About this exercise: From the data below, return the exact lines starting at the line containing "have hTsub : T" and ending at the line containing "exact ⟨F.equivFin ⟨p, (Set.Finite.mem_toFinset", both included, and nothing else.

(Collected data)
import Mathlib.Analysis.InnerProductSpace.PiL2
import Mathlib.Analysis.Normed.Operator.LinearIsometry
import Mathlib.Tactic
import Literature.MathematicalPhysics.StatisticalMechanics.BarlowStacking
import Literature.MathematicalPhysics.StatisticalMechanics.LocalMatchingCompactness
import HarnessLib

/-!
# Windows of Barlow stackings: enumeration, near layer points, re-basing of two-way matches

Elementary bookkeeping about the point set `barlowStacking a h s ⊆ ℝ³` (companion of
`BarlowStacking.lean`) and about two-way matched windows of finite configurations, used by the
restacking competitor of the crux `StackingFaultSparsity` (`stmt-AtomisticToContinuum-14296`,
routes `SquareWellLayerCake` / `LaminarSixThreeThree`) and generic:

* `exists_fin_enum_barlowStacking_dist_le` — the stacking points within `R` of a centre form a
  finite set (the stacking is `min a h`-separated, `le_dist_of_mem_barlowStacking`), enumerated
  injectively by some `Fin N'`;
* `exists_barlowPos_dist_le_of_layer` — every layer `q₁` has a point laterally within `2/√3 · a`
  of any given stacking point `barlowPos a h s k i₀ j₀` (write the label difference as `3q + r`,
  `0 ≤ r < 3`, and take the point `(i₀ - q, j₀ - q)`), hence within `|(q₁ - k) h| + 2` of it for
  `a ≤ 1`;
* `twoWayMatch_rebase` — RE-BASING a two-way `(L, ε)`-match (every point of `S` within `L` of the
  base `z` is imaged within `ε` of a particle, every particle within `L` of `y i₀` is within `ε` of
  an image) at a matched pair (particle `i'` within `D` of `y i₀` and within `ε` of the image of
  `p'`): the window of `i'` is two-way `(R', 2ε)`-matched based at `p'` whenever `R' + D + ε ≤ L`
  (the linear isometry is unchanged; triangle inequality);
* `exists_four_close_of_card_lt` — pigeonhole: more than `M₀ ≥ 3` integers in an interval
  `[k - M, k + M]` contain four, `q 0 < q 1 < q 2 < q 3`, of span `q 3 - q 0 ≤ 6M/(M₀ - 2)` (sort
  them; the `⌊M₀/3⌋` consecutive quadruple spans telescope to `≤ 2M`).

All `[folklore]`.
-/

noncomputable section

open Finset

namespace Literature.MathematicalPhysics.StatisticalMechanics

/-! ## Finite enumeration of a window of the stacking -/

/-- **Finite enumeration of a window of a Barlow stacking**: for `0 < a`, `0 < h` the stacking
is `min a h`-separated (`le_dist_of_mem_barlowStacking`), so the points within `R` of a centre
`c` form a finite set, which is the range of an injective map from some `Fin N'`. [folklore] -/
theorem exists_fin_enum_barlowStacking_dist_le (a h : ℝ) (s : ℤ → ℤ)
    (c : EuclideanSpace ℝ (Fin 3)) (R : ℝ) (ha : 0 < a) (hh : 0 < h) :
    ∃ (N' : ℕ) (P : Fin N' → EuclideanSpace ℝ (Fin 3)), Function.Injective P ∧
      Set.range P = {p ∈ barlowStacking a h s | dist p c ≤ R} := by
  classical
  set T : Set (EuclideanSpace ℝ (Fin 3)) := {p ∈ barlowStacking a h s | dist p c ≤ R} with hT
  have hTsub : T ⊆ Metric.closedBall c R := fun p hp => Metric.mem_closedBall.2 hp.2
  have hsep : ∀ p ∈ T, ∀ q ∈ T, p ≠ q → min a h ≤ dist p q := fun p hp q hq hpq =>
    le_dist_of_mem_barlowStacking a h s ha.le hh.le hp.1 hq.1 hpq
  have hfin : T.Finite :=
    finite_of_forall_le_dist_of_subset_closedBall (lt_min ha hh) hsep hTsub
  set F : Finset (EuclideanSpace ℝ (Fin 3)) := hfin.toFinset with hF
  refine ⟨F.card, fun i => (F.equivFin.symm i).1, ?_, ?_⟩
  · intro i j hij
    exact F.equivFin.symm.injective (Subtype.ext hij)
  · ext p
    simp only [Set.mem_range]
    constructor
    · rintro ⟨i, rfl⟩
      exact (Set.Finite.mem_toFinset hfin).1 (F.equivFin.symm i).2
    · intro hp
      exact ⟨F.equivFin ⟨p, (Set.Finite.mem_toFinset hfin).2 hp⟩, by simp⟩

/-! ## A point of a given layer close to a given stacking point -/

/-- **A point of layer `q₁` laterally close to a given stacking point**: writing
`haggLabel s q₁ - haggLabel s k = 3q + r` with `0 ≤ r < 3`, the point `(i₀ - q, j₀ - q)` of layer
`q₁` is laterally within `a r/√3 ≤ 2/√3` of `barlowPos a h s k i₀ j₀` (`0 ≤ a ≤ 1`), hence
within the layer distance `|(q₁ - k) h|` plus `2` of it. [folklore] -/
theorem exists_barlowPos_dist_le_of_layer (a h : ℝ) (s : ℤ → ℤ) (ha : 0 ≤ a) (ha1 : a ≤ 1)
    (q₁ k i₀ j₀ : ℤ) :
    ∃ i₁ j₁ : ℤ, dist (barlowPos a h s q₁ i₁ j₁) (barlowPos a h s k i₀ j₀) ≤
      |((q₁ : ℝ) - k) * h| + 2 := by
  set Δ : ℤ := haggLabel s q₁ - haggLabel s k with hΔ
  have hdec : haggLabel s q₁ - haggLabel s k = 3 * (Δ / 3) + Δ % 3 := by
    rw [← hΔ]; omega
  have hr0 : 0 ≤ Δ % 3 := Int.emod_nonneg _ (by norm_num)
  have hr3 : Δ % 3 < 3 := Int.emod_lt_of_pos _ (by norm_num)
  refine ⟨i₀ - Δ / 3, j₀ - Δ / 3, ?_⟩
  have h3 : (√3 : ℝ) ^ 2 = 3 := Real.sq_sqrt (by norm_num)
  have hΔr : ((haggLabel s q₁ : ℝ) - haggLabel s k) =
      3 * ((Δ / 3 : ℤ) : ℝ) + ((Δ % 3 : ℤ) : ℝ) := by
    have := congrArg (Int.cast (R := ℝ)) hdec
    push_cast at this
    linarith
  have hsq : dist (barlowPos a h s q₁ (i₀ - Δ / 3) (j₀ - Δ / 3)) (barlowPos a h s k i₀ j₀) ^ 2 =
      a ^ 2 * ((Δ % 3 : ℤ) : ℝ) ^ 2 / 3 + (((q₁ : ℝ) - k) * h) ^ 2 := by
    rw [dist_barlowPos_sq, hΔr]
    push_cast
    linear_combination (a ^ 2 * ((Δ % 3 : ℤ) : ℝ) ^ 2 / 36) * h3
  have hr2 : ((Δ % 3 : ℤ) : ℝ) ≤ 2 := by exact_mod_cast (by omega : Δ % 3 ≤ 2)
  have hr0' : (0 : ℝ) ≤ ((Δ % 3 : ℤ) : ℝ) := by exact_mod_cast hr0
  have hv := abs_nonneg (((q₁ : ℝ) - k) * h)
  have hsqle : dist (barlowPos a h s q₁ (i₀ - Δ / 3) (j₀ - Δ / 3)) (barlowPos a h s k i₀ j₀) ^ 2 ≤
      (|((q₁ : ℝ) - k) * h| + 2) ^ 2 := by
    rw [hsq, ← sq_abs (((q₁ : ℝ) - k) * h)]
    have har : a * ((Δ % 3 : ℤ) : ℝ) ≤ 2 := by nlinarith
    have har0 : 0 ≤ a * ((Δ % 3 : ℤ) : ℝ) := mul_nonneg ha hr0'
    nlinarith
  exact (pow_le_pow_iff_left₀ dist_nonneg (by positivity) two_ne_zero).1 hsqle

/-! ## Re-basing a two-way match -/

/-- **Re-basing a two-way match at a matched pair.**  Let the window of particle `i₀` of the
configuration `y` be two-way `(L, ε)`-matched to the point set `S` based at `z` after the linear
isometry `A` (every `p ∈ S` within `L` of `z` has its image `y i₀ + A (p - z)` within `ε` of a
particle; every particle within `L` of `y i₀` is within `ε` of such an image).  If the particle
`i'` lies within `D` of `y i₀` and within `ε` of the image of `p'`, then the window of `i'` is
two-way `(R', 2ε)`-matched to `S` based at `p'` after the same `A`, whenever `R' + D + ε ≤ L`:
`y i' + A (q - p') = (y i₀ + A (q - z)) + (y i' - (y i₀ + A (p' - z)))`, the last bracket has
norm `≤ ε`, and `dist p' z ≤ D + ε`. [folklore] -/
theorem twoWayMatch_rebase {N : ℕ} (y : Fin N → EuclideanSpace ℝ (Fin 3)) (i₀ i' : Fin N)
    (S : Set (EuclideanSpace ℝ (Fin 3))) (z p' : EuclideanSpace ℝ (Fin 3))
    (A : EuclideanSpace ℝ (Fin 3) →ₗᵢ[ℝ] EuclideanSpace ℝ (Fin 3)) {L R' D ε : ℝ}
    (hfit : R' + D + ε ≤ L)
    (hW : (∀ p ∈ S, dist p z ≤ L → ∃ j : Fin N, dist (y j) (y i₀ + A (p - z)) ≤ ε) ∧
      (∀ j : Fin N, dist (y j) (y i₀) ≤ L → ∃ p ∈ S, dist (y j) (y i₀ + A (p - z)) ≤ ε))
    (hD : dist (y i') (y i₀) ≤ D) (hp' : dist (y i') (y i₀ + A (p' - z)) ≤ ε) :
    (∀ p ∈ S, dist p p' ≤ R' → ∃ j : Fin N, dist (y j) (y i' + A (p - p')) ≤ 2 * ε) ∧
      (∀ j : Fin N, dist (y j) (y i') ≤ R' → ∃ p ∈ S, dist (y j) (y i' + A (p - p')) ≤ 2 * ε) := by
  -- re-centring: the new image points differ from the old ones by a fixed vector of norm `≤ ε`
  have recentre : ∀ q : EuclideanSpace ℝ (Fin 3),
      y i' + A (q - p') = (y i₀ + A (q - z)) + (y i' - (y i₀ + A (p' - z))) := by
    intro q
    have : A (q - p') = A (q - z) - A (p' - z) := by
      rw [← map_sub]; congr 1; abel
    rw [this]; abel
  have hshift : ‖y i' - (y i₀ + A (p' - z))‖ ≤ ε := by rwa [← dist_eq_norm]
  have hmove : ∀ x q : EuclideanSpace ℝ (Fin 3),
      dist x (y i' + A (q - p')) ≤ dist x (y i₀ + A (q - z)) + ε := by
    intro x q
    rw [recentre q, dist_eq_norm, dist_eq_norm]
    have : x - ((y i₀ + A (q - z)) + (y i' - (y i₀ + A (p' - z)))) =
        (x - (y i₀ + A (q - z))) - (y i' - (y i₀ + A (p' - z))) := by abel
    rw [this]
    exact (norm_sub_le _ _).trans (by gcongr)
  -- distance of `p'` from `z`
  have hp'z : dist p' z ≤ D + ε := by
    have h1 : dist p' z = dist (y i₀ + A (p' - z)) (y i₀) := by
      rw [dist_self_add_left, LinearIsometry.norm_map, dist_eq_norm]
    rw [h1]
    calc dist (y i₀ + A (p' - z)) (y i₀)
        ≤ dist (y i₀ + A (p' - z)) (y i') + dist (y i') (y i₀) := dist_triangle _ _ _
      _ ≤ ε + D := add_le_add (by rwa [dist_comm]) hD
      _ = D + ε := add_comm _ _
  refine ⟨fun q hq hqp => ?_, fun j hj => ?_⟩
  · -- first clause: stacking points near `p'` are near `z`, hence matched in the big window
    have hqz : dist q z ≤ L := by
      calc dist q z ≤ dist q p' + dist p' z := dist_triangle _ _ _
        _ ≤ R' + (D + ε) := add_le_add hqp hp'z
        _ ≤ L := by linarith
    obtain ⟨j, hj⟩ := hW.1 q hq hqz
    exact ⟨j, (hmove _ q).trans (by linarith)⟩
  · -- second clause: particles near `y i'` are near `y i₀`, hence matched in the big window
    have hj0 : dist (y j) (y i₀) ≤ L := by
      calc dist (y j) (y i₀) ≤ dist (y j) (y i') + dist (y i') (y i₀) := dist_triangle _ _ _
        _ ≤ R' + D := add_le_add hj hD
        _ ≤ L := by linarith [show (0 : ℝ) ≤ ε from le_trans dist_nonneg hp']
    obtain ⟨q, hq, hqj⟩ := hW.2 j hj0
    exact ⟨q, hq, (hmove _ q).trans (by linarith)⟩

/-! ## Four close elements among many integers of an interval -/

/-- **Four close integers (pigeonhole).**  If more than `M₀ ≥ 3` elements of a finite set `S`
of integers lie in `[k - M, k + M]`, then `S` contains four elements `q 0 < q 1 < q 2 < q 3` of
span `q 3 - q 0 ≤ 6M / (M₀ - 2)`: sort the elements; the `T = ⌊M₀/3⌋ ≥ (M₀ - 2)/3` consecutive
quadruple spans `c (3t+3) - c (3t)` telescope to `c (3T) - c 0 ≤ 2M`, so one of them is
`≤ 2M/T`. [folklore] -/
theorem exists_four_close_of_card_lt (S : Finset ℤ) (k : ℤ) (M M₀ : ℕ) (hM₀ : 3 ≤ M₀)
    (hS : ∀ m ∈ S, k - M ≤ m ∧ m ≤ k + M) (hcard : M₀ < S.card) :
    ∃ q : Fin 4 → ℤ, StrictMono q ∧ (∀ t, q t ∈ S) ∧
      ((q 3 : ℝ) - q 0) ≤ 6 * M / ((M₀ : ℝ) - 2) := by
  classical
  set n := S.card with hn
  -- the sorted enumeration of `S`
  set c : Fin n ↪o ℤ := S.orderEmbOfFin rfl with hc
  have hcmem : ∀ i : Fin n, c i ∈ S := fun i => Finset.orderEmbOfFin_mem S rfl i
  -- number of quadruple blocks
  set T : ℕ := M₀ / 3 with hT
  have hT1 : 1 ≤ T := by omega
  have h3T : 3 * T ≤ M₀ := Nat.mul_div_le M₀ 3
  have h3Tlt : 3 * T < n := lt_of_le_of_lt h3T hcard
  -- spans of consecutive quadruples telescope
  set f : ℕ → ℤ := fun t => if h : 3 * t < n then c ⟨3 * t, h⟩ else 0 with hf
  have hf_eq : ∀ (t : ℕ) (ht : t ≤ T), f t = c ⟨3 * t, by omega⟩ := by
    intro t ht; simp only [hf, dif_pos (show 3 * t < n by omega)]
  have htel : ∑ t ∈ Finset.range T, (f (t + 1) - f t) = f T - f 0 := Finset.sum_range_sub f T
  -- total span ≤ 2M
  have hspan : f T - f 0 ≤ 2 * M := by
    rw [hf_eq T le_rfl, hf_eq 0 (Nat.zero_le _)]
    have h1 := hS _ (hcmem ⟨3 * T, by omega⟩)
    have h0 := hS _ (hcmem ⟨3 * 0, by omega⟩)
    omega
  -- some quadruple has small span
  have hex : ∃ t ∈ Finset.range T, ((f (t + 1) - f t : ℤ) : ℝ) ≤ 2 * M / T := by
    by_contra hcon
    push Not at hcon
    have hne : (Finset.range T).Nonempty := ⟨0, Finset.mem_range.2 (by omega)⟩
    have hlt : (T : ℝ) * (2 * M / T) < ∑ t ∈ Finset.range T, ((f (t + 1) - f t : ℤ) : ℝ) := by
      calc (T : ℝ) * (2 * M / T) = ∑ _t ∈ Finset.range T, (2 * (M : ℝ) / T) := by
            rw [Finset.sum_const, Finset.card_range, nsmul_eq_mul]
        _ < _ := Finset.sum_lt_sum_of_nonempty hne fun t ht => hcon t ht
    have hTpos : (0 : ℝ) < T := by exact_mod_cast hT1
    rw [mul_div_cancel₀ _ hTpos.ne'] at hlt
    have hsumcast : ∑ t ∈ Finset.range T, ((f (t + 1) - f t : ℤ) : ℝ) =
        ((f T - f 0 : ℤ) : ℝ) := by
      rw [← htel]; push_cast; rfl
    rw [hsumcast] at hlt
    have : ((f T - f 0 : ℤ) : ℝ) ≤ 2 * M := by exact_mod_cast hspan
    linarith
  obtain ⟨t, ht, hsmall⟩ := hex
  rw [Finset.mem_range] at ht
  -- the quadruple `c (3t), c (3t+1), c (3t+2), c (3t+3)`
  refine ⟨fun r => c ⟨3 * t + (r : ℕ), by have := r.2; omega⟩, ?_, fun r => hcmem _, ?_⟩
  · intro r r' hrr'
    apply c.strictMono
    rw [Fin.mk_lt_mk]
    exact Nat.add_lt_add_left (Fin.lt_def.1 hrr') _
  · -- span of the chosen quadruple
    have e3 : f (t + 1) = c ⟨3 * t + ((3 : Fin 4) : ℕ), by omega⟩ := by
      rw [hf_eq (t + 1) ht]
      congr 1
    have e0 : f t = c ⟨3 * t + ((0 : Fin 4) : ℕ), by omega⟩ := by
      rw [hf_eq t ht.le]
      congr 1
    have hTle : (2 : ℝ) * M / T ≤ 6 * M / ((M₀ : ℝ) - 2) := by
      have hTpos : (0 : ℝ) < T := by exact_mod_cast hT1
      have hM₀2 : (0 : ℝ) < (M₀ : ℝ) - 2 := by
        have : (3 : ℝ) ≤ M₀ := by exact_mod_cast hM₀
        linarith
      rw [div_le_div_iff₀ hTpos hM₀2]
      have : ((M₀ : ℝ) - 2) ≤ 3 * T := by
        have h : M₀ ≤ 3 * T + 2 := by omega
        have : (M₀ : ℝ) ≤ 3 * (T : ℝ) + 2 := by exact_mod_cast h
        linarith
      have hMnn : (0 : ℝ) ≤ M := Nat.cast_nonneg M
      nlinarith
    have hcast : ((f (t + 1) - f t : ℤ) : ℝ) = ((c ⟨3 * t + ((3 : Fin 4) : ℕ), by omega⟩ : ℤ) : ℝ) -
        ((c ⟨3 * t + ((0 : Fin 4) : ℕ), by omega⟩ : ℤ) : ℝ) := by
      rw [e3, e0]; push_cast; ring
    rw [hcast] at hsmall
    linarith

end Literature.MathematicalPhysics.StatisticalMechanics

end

Response box:
  have hTsub : T ⊆ Metric.closedBall c R := fun p hp => Metric.mem_closedBall.2 hp.2
  have hsep : ∀ p ∈ T, ∀ q ∈ T, p ≠ q → min a h ≤ dist p q := fun p hp q hq hpq =>
    le_dist_of_mem_barlowStacking a h s ha.le hh.le hp.1 hq.1 hpq
  have hfin : T.Finite :=
    finite_of_forall_le_dist_of_subset_closedBall (lt_min ha hh) hsep hTsub
  set F : Finset (EuclideanSpace ℝ (Fin 3)) := hfin.toFinset with hF
  refine ⟨F.card, fun i => (F.equivFin.symm i).1, ?_, ?_⟩
  · intro i j hij
    exact F.equivFin.symm.injective (Subtype.ext hij)
  · ext p
    simp only [Set.mem_range]
    constructor
    · rintro ⟨i, rfl⟩
      exact (Set.Finite.mem_toFinset hfin).1 (F.equivFin.symm i).2
    · intro hp
      exact ⟨F.equivFin ⟨p, (Set.Finite.mem_toFinset hfin).2 hp⟩, by simp⟩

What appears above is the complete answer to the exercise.